/-! ### The descent -/

set_option maxHeartbeats 800000 in
/-- **The pencil descent.** Let `X` be smooth projective of dimension `m + 1` with a closed immersion
`ι : X ⟶ ℙᴺ`, let `a = (a₀, a₁) ≠ 0` be two linear forms whose pencil has smooth projective total
space `X̃ ⊆ X × ℙ¹` of dimension `m + 1`, and let `t ∈ ℙ¹(ℂ)` be a point whose fibre `π⁻¹(t)` is
smooth projective. Let `2(q+1) ≤ m` and suppose that every rational class of type `(q, q)` in
`H^{2q}(X(ℂ); ℂ)` is algebraic (the inductive hypothesis in codimension `q`). If an algebraic,
rational, `(q+1, q+1)`-class `a'` on `X̃` and a class `c ∈ H^{2q+2}(X(ℂ); ℂ)` have the same
restriction to `π⁻¹(t)` (along `π⁻¹(t) ⟶ X̃` and `π⁻¹(t) ⟶ X̃ ⟶ X`), then `c` is algebraic,
`c ∈ N^{q+1} H^{2q+2}(X(ℂ); ℂ)`. This is the descent through the pencil of the printed proofs
(de Cataldo–Migliorini: "By (19) `Z' = g_* α + u^* β` […] `g_* α` is algebraic by induction. It
follows that `u^* a` is algebraic"; Thomas: "by Lefschetz […] the class of `π_* Z` on `X` is
`r N₁ A + r N₂ ωᵏ`"), realised through the incidence-divisor calculus on `X̃ ⊂ X × ℙ¹` (module
docstring, steps 1–6) instead of the blow-up decomposition (19).
[cite: DecataldoMigliorini2009, §4 proof of Prop. 4.5 (arXiv v1 p. 11)]
[cite: Thomas2005Nodes, §2 proof of Prop. 2, case k < d/2 (p. 4)]
[cite: VoisinHodgeII2003, §1.2.2 Thm. 1.23, §2.3.1 and §6.1.1]
[cite: FultonYoungTableaux1997, Appendix B §B.1 (5)–(7)] -/
theorem mem_algebraicClasses_of_pencil_spread {m N : ℕ} {X : SchemeOver ℂ}
    (hX : IsSmoothProjective (m + 1) X) (ι : X ⟶ projectiveSpace N ℂ) [IsClosedImmersion ι.left]
    {a : Fin 2 → Fin (N + 1) → ℂ} (ha : a ≠ 0)
    (hXt : IsSmoothProjective (m + 1) (LinearSectionNet.total ι a)) {q : ℕ} (hqm : 2 * (q + 1) ≤ m)
    (hIH : ∀ c' : complexBetti X (2 * q), IsRationalClass c' → IsOfHodgeType (m + 1) X (2 * q) q q c' →
      c' ∈ algebraicClasses X q)
    (c : complexBetti X (2 * (q + 1))) {a' : complexBetti (LinearSectionNet.total ι a) (2 * (q + 1))}
    (ha'N : a' ∈ algebraicClasses (LinearSectionNet.total ι a) (q + 1)) (ha'Q : IsRationalClass a')
    (ha'H : IsOfHodgeType (m + 1) (LinearSectionNet.total ι a) (2 * (q + 1)) (q + 1) (q + 1) a')
    (t : ComplexPoints (projectiveSpace 1 ℂ)) {n' : ℕ}
    (hY : IsSmoothProjective n' (fiberOver (LinearSectionNet.proj ι a) t))
    (ht : complexBetti.map (fiberι (LinearSectionNet.proj ι a) t) (2 * (q + 1)) a' =
      complexBetti.map (fiberι (LinearSectionNet.proj ι a) t ≫ LinearSectionNet.blowDown ι a)
        (2 * (q + 1)) c) :
    c ∈ algebraicClasses X (q + 1) := by
  -- the players
  have hP : IsSmoothProjective 1 (projectiveSpace 1 ℂ) := isSmoothProjective_projectiveSpace' 1
  have hV : IsSmoothProjective (m + 1 + 1) (X ⊗ projectiveSpace 1 ℂ) :=
    IsSmoothProjective.tensor_holds hX hP
  let μ : OrientationFamily := fun _ _ hZ ↦ (ComplexPoints.isOrientableOver ℂ hZ).some
  have hμ : μ.HasPoincareDuality := OrientationFamily.hasPoincareDuality μ
  have hS := gysinMap_restrictCompl_eq_zero_of_field.{0, 0} ℂ
  -- (0) `u_t = π⁻¹(t) ⟶ X̃ ⟶ X` is injective on `H^{2q+2}` (weak Lefschetz for the smooth member)
  have hu : Function.Injective (complexBetti.map
      (fiberι (LinearSectionNet.proj ι a) t ≫ LinearSectionNet.blowDown ι a) (2 * (q + 1))) :=
    injective_complexBettiMap_fiberι_blowDown ι a hX t hY hqm
  -- (1) weak Lefschetz for `emb : X̃ ⟶ X × ℙ¹`: `a' = emb^* ζ`, `emb^*` injective on `H^{2q+2}`
  have hAF1 := HypersurfaceSectionComplement.isZero_singularHomology_compl_range_hypersurfaceSectionι
    (R := ℂ) (M₀ := ℂ) hV
    (⟨_, Incidence.toSegre ι (𝟙 (projectiveSpace 1 ℂ)), isClosedImmersion_toSegre_id_left ι⟩ :
      ProjectiveEmbedding (X ⊗ projectiveSpace 1 ℂ))
    le_rfl (LinearSectionNet.incidenceForm a ((0 : Fin 2), (1 : Fin 2)))
    (LinearSectionNet.isHomogeneous_incidenceForm a _) (j := 2 * (m + 1 + 1) - 1 - 2 * (q + 1)) (by omega)
  have hAF2 := HypersurfaceSectionComplement.isZero_singularHomology_compl_range_hypersurfaceSectionι
    (R := ℂ) (M₀ := ℂ) hV
    (⟨_, Incidence.toSegre ι (𝟙 (projectiveSpace 1 ℂ)), isClosedImmersion_toSegre_id_left ι⟩ :
      ProjectiveEmbedding (X ⊗ projectiveSpace 1 ℂ))
    le_rfl (LinearSectionNet.incidenceForm a ((0 : Fin 2), (1 : Fin 2)))
    (LinearSectionNet.isHomogeneous_incidenceForm a _) (j := 2 * (m + 1 + 1) - 2 * (q + 1)) (by omega)
  rw [← range_map_emb_eq_range_map_hypersurfaceSectionι_pencil a ι] at hAF1 hAF2
  obtain ⟨ζ, rfl⟩ := surjective_complexBettiMap_of_isZero_singularHomology_compl_range hV hXt
    (LinearSectionNet.emb ι a) (j := 2 * (m + 1 + 1) - 1 - 2 * (q + 1)) (by omega) hAF1 a'
  have hinj : Function.Injective (complexBetti.map (LinearSectionNet.emb ι a) (2 * (q + 1))) :=
    injective_complexBettiMap_of_isZero_singularHomology_compl_range hV hXt (LinearSectionNet.emb ι a)
      (j := 2 * (m + 1 + 1) - 2 * (q + 1)) (by omega) hAF2
  -- (2) `s_t^* ζ = c`
  have hsζ : complexBetti.map (sliceAt X t) (2 * (q + 1)) ζ = c := by
    apply hu
    rw [← CategoryTheory.comp_apply, ← complexBetti.map_comp, ← fiberι_emb_eq_sliceAt,
      complexBetti.map_comp, CategoryTheory.comp_apply, ht]
  -- (3) `ζ` is rational and of type `(q+1, q+1)` (injective `emb^*` reflects both)
  have hζQ : IsRationalClass ζ :=
    IsRationalClass.of_apply_of_injective' hV (complexBetti.map (LinearSectionNet.emb ι a) (2 * (q + 1))).hom
      hinj (fun c' hc' ↦ hc'.map _) ha'Q
  have hζH : IsOfHodgeType (m + 1 + 1) (X ⊗ projectiveSpace 1 ℂ) (2 * (q + 1)) (q + 1) (q + 1) ζ :=
    IsOfHodgeType.of_map_of_injective hXt hV (LinearSectionNet.emb ι a) (by omega) hinj ha'H
  -- (4) `pr_{1*} ζ ∈ N^q(X)` by the inductive hypothesis
  have hπ₀ : complexGysin μ hV hX (fst X (projectiveSpace 1 ℂ))
      (show 2 * (q + 1) + 2 * (m + 1) = 2 * q + 2 * (m + 1 + 1) by omega) ζ ∈ algebraicClasses X q := by
    obtain ⟨u, hu0, hu⟩ := exists_smul_isRationalClass_complexGysin μ hV hX (fst X (projectiveSpace 1 ℂ))
      (show 2 * (q + 1) + 2 * (m + 1) = 2 * q + 2 * (m + 1 + 1) by omega)
    obtain ⟨r, hrQ, hr⟩ := hu ζ hζQ
    have hgH : IsOfHodgeType (m + 1) X (2 * q) q q (complexGysin μ hV hX (fst X (projectiveSpace 1 ℂ))
        (show 2 * (q + 1) + 2 * (m + 1) = 2 * q + 2 * (m + 1 + 1) by omega) ζ) :=
      isOfHodgeType_complexGysin hodgePQ_independent_of_hodgeModel_holds (fun _ _ ↦ nonempty_hodgeModel_holds)
        (fun E _ _ _ ↦ Literature.NumberTheory.Transcendental.exists_deRhamIsoFamily_holds E) μ hV hX
        (fst X (projectiveSpace 1 ℂ)) _ (by omega) (by omega) hζH
    have hrH : IsOfHodgeType (m + 1) X (2 * q) q q r := by
      have h1 : r = u⁻¹ • complexGysin μ hV hX (fst X (projectiveSpace 1 ℂ))
          (show 2 * (q + 1) + 2 * (m + 1) = 2 * q + 2 * (m + 1 + 1) by omega) ζ := by
        rw [hr, smul_smul, inv_mul_cancel₀ hu0, one_smul]
      rw [h1]
      exact hgH.smul _
    rw [hr]
    exact Submodule.smul_mem _ u (hIH r hrQ hrH)
  -- (5) the class `Θ = toSegre^* h₂` of the incidence divisor, `h₂ ≠ 0` in `H²(ℙ^{2N+1})`
  obtain ⟨h₂, hh₂⟩ : ∃ h₂ : complexBetti (projectiveSpace (N * 1 + N + 1) ℂ) 2, h₂ ≠ 0 := by
    have h1 : Module.finrank ℂ (complexBetti (projectiveSpace (N * 1 + N + 1) ℂ) 2) = 1 :=
      finrank_complexBetti_projectiveSpace_two_mul_eq_one _ (p := 1) (by omega)
    haveI := Module.nontrivial_of_finrank_eq_succ h1
    exact exists_ne 0
  set Θ : complexBetti (X ⊗ projectiveSpace 1 ℂ) 2 :=
    complexBetti.map (Incidence.toSegre ι (𝟙 (projectiveSpace 1 ℂ))) 2 h₂ with hΘdef
  -- (6) `Θ = emb_* (κ • 1)` (Thom–Gysin for the smooth divisor `X̃`)
  have hΘsupp := restrictCompl_range_emb_map_toSegre_id_eq_zero a ι ha h₂
  obtain ⟨y, hy⟩ := exists_complexGysin_eq_of_isClosedImmersion μ hV hXt (LinearSectionNet.emb ι a)
    (a := 0) (b := 2) (show 0 + 2 * (m + 1 + 1) = 2 + 2 * (m + 1) by omega) hΘsupp
  obtain ⟨κ, rfl⟩ := exists_eq_smul_one μ hXt y
  -- (7) `ζ ∪ Θ = κ • emb_* (emb^* ζ) ∈ N^{q+2}`
  have hζΘ : cupProduct rfl ζ Θ ∈ algebraicClasses (X ⊗ projectiveSpace 1 ℂ) (q + 1 + 1) := by
    have key : cupProduct rfl ζ Θ = κ • complexGysin μ hXt hV (LinearSectionNet.emb ι a)
        (show 2 * (q + 1) + 2 * (m + 1 + 1) = (2 * (q + 1) + 2) + 2 * (m + 1) by omega)
        (complexBetti.map (LinearSectionNet.emb ι a) (2 * (q + 1)) ζ) := by
      rw [hΘdef, ← hy, map_smul, map_smul, ← complexGysin_cup hμ hXt hV (LinearSectionNet.emb ι a)
        (Nat.add_zero (2 * (q + 1))) _ (show 0 + 2 * (m + 1 + 1) = 2 + 2 * (m + 1) by omega) rfl ζ,
        cupProduct_one]
    rw [key]
    exact Submodule.smul_mem _ κ (complexGysin_mem_algebraicClasses hS μ hμ hXt hV
      (LinearSectionNet.emb ι a) (by omega) _ ha'N)
  -- (8) Künneth: `Θ = pr₁^* w + pr₂^* η`; `η ≠ 0`, `w` ambient
  obtain ⟨w, η, hΘ⟩ := exists_eq_map_fst_add_map_snd hX Θ
  haveI := connectedSpace_complexPoints hX
  obtain ⟨x₀⟩ : Nonempty (ComplexPoints X) := inferInstance
  have hη : η ≠ 0 := by
    have h := complexBetti_map_coslice_toSegre_id_ne_zero ι hX x₀ hh₂
    rwa [complexBetti.map_comp, CategoryTheory.comp_apply, ← hΘdef, hΘ,
      map_coslice_map_fst_add_map_snd x₀ two_ne_zero] at h
  have hw : w = complexBetti.map (sliceAt X t ≫ Incidence.toSegre ι (𝟙 (projectiveSpace 1 ℂ))) 2 h₂ := by
    rw [complexBetti.map_comp, CategoryTheory.comp_apply, ← hΘdef, hΘ,
      map_sliceAt_map_fst_add_map_snd t two_ne_zero]
  -- (9) `pr_{1*} pr₂^* η = λ • 1`, `λ ≠ 0`
  have hη1 : cupPowTwo η 1 ≠ 0 := cupPowTwo_ne_zero_projectiveSpace hη le_rfl
  obtain ⟨lam, hlam⟩ := exists_eq_smul_one μ hX
    (complexGysin μ hV hX (fst X (projectiveSpace 1 ℂ))
      (show 2 * 1 + 2 * (m + 1) = 0 + 2 * (m + 1 + 1) by omega)
      (complexBetti.map (snd X (projectiveSpace 1 ℂ)) (2 * 1) (cupPowTwo η 1)))
  have hlam0 : lam ≠ 0 := by
    rintro rfl
    rw [zero_smul] at hlam
    exact complexGysin_fst_map_snd_ne_zero μ hX hP hη1 hlam
  -- (10) one rung of the ladder: `Φ = pr_{1*}(pr₂^* η⁰ ∪ (ζ ∪ Θ)) = w ∪ π₀ + π₁ ∈ N^{q+1}(X)`
  have hΦ : complexGysin μ hV hX (fst X (projectiveSpace 1 ℂ))
      (show 2 * (q + 1 + 1) + 2 * (m + 1) = 2 * (q + 1) + 2 * (m + 1 + 1) by omega)
      (cupProduct (show 2 * 0 + (2 * (q + 1) + 2) = 2 * (q + 1 + 1) by omega)
        (complexBetti.map (snd X (projectiveSpace 1 ℂ)) (2 * 0) (cupPowTwo η 0))
        (cupProduct rfl ζ Θ)) ∈ algebraicClasses X (q + 1) :=
    complexGysin_mem_algebraicClasses hS μ hμ hV hX (fst X (projectiveSpace 1 ℂ))
      (by omega) _ (cupProduct_map_projectiveSpace_mem_algebraicClasses hV
        (snd X (projectiveSpace 1 ℂ)) (l := 0) (cupPowTwo η 0) hζΘ
        (s := q + 1 + 1) (by omega) (by omega))
  rw [complexGysin_fst_cupProduct_cupPowTwo_cupProduct μ hX hV w η hΘ rfl
    (show 2 * 0 + 2 * (q + 1) = 2 * (q + 1) by omega)
    (show 2 * 0 + (2 * (q + 1) + 2) = 2 * (q + 1 + 1) by omega)
    (show 2 * (q + 1) + 2 * (m + 1) = 2 * q + 2 * (m + 1 + 1) by omega)
    (show 2 * (q + 1 + 1) + 2 * (m + 1) = 2 * (q + 1) + 2 * (m + 1 + 1) by omega)
    (show 2 * (0 + 1) + 2 * (q + 1) = 2 * (q + 1 + 1) by omega)
    (show 2 + 2 * q = 2 * (q + 1) by omega) ζ] at hΦ
  -- (11) `π₁ = λ • s_t^* ζ = λ • c`
  rw [complexGysin_fst_cupProduct_map_snd_top μ hX hP hV t (cupPowTwo η 1) lam hlam
    (show 2 * 1 + 2 * (q + 1) = 2 * (q + 1 + 1) by omega) _ ζ, hsζ] at hΦ
  -- (12) `π₀ = pr_{1*}(pr₂^* η⁰ ∪ ζ) = pr_{1*} ζ ∈ N^q`, so `w ∪ π₀ ∈ N^{q+1}`
  have h0 : cupProduct (show 2 * 0 + 2 * (q + 1) = 2 * (q + 1) by omega)
      (complexBetti.map (snd X (projectiveSpace 1 ℂ)) (2 * 0) (cupPowTwo η 0)) ζ = ζ := by
    have h1 : complexBetti.map (snd X (projectiveSpace 1 ℂ)) (2 * 0) (cupPowTwo η 0) =
        singularCohomology.one ℂ _ := by
      rw [cupPowTwo_zero, singularCohomology.map_one]
    rw [h1]
    exact one_cupProduct ζ
  rw [h0] at hΦ
  have hwπ : cupProduct (show 2 + 2 * q = 2 * (q + 1) by omega) w
      (complexGysin μ hV hX (fst X (projectiveSpace 1 ℂ))
        (show 2 * (q + 1) + 2 * (m + 1) = 2 * q + 2 * (m + 1 + 1) by omega) ζ) ∈
      algebraicClasses X (q + 1) := by
    rw [hw]
    exact cupProduct_map_projectiveSpace_mem_algebraicClasses hX
      (sliceAt X t ≫ Incidence.toSegre ι (𝟙 (projectiveSpace 1 ℂ))) (l := 1) h₂ hπ₀ (by omega) (by omega)
  -- (13) `λ • c ∈ N^{q+1}`, `λ ≠ 0`
  have h := sub_mem hΦ hwπ
  rw [add_sub_cancel_left] at h
  have h' := Submodule.smul_mem _ lam⁻¹ h
  rwa [smul_smul, inv_mul_cancel₀ hlam0, one_smul] at h'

***

▶ **Exercise goal**:
Above are the records; copy exactly the lines from the line with "set_option maxHeartbeats 800000 in" through the line with "[cite: FultonYoungTableaux1997, Appendix", both included.

▶ **Result of the task**:
set_option maxHeartbeats 800000 in
/-- **The pencil descent.** Let `X` be smooth projective of dimension `m + 1` with a closed immersion
`ι : X ⟶ ℙᴺ`, let `a = (a₀, a₁) ≠ 0` be two linear forms whose pencil has smooth projective total
space `X̃ ⊆ X × ℙ¹` of dimension `m + 1`, and let `t ∈ ℙ¹(ℂ)` be a point whose fibre `π⁻¹(t)` is
smooth projective. Let `2(q+1) ≤ m` and suppose that every rational class of type `(q, q)` in
`H^{2q}(X(ℂ); ℂ)` is algebraic (the inductive hypothesis in codimension `q`). If an algebraic,
rational, `(q+1, q+1)`-class `a'` on `X̃` and a class `c ∈ H^{2q+2}(X(ℂ); ℂ)` have the same
restriction to `π⁻¹(t)` (along `π⁻¹(t) ⟶ X̃` and `π⁻¹(t) ⟶ X̃ ⟶ X`), then `c` is algebraic,
`c ∈ N^{q+1} H^{2q+2}(X(ℂ); ℂ)`. This is the descent through the pencil of the printed proofs
(de Cataldo–Migliorini: "By (19) `Z' = g_* α + u^* β` […] `g_* α` is algebraic by induction. It
follows that `u^* a` is algebraic"; Thomas: "by Lefschetz […] the class of `π_* Z` on `X` is
`r N₁ A + r N₂ ωᵏ`"), realised through the incidence-divisor calculus on `X̃ ⊂ X × ℙ¹` (module
docstring, steps 1–6) instead of the blow-up decomposition (19).
[cite: DecataldoMigliorini2009, §4 proof of Prop. 4.5 (arXiv v1 p. 11)]
[cite: Thomas2005Nodes, §2 proof of Prop. 2, case k < d/2 (p. 4)]
[cite: VoisinHodgeII2003, §1.2.2 Thm. 1.23, §2.3.1 and §6.1.1]
[cite: FultonYoungTableaux1997, Appendix B §B.1 (5)–(7)] -/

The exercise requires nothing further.